WHAT IS BEING ASKED:
Among the lines of the records, please find those that contain the word "Weierstrass" and copy them.

[MATERIAL PROVIDED]

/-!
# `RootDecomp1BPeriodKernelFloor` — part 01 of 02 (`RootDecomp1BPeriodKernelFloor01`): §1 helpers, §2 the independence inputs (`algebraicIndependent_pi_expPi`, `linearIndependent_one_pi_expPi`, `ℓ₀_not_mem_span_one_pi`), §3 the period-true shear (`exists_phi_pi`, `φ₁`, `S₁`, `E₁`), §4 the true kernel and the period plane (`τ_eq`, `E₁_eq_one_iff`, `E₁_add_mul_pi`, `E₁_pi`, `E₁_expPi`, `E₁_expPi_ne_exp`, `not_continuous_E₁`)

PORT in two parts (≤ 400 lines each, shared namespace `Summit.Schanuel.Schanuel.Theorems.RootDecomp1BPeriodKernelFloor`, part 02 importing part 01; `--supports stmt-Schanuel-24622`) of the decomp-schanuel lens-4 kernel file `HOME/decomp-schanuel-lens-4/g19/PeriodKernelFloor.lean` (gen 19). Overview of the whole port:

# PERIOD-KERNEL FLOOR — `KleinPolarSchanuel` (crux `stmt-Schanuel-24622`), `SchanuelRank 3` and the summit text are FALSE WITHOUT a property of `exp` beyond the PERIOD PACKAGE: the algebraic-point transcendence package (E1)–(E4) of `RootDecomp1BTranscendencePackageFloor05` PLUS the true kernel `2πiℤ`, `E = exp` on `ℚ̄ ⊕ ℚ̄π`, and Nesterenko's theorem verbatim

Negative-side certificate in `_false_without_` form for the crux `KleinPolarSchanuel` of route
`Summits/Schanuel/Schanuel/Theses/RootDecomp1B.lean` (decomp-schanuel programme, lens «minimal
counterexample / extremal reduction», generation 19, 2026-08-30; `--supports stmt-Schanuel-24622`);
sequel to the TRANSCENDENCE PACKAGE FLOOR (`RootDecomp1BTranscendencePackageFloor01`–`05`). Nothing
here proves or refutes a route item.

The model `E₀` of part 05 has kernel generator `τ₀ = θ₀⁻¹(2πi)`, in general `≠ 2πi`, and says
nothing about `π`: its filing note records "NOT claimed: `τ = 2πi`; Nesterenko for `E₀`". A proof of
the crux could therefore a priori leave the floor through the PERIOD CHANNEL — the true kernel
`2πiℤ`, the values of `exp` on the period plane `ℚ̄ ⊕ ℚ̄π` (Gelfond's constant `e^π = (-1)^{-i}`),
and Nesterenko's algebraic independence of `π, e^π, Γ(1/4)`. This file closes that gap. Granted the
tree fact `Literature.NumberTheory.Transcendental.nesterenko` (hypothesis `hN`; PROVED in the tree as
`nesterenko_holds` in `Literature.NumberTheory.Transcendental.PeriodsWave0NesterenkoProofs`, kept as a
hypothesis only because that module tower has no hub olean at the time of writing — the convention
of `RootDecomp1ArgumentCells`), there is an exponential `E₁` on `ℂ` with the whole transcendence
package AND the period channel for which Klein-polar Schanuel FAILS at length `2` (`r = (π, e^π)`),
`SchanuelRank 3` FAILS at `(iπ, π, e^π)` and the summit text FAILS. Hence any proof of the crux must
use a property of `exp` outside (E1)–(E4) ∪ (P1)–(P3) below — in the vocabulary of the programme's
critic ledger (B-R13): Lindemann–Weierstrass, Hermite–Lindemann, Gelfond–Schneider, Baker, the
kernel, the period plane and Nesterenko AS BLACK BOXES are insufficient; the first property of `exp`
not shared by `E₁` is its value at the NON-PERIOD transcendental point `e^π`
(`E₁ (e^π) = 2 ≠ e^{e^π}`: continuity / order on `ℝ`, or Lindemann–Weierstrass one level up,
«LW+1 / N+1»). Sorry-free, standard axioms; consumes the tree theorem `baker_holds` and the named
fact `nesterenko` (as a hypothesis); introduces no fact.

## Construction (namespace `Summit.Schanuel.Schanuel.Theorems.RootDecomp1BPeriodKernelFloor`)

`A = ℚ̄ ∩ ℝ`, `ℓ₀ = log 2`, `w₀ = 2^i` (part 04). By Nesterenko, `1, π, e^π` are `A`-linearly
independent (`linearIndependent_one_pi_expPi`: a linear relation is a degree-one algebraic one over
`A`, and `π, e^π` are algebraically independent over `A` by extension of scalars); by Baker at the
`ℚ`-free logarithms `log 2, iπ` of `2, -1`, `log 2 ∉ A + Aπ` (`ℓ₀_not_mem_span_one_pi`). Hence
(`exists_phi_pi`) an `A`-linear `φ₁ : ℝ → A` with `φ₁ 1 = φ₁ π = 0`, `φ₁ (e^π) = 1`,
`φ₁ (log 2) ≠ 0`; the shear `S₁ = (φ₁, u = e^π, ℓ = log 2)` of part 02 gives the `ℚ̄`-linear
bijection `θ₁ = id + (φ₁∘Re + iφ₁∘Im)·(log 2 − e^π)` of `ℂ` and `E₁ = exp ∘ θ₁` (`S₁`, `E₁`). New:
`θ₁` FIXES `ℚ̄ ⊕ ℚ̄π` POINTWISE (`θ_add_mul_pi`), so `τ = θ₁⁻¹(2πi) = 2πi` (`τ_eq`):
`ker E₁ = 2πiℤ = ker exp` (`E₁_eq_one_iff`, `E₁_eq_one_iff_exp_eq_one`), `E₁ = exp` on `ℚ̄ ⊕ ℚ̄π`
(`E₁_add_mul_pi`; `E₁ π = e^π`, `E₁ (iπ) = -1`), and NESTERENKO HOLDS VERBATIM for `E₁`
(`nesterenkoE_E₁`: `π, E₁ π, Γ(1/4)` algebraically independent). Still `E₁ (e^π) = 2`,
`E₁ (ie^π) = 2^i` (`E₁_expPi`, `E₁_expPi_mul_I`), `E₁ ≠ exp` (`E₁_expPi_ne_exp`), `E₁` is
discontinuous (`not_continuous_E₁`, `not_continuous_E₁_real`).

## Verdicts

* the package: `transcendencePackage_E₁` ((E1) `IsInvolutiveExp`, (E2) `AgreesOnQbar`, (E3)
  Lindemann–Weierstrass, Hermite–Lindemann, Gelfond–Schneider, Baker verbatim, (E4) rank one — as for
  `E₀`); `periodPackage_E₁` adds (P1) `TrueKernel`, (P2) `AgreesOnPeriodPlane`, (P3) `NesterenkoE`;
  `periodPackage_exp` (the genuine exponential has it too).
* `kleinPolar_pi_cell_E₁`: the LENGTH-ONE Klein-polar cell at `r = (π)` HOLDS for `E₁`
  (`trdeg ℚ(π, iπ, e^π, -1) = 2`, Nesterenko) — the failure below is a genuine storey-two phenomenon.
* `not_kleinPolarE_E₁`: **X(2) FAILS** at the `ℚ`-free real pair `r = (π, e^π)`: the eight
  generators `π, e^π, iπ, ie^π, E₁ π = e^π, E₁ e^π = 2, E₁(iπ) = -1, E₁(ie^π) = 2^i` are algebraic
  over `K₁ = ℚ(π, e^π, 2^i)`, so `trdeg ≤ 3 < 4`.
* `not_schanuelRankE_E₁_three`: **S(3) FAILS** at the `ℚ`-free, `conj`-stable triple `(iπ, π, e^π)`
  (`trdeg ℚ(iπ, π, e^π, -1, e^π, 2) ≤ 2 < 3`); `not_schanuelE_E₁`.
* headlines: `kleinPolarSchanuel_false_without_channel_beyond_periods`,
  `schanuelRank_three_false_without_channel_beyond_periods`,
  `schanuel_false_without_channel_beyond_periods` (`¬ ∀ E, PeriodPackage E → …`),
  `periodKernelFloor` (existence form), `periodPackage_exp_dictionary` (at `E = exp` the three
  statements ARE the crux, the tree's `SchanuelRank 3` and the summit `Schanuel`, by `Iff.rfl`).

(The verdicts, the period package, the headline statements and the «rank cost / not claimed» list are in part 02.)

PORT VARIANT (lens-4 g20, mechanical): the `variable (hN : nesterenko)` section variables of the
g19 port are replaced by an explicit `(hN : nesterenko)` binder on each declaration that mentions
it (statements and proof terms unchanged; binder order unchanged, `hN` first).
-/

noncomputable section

[/MATERIAL PROVIDED]

TASK RESULT:
critic ledger (B-R13): Lindemann–Weierstrass, Hermite–Lindemann, Gelfond–Schneider, Baker, the
(`E₁ (e^π) = 2 ≠ e^{e^π}`: continuity / order on `ℝ`, or Lindemann–Weierstrass one level up,
  Lindemann–Weierstrass, Hermite–Lindemann, Gelfond–Schneider, Baker verbatim, (E4) rank one — as for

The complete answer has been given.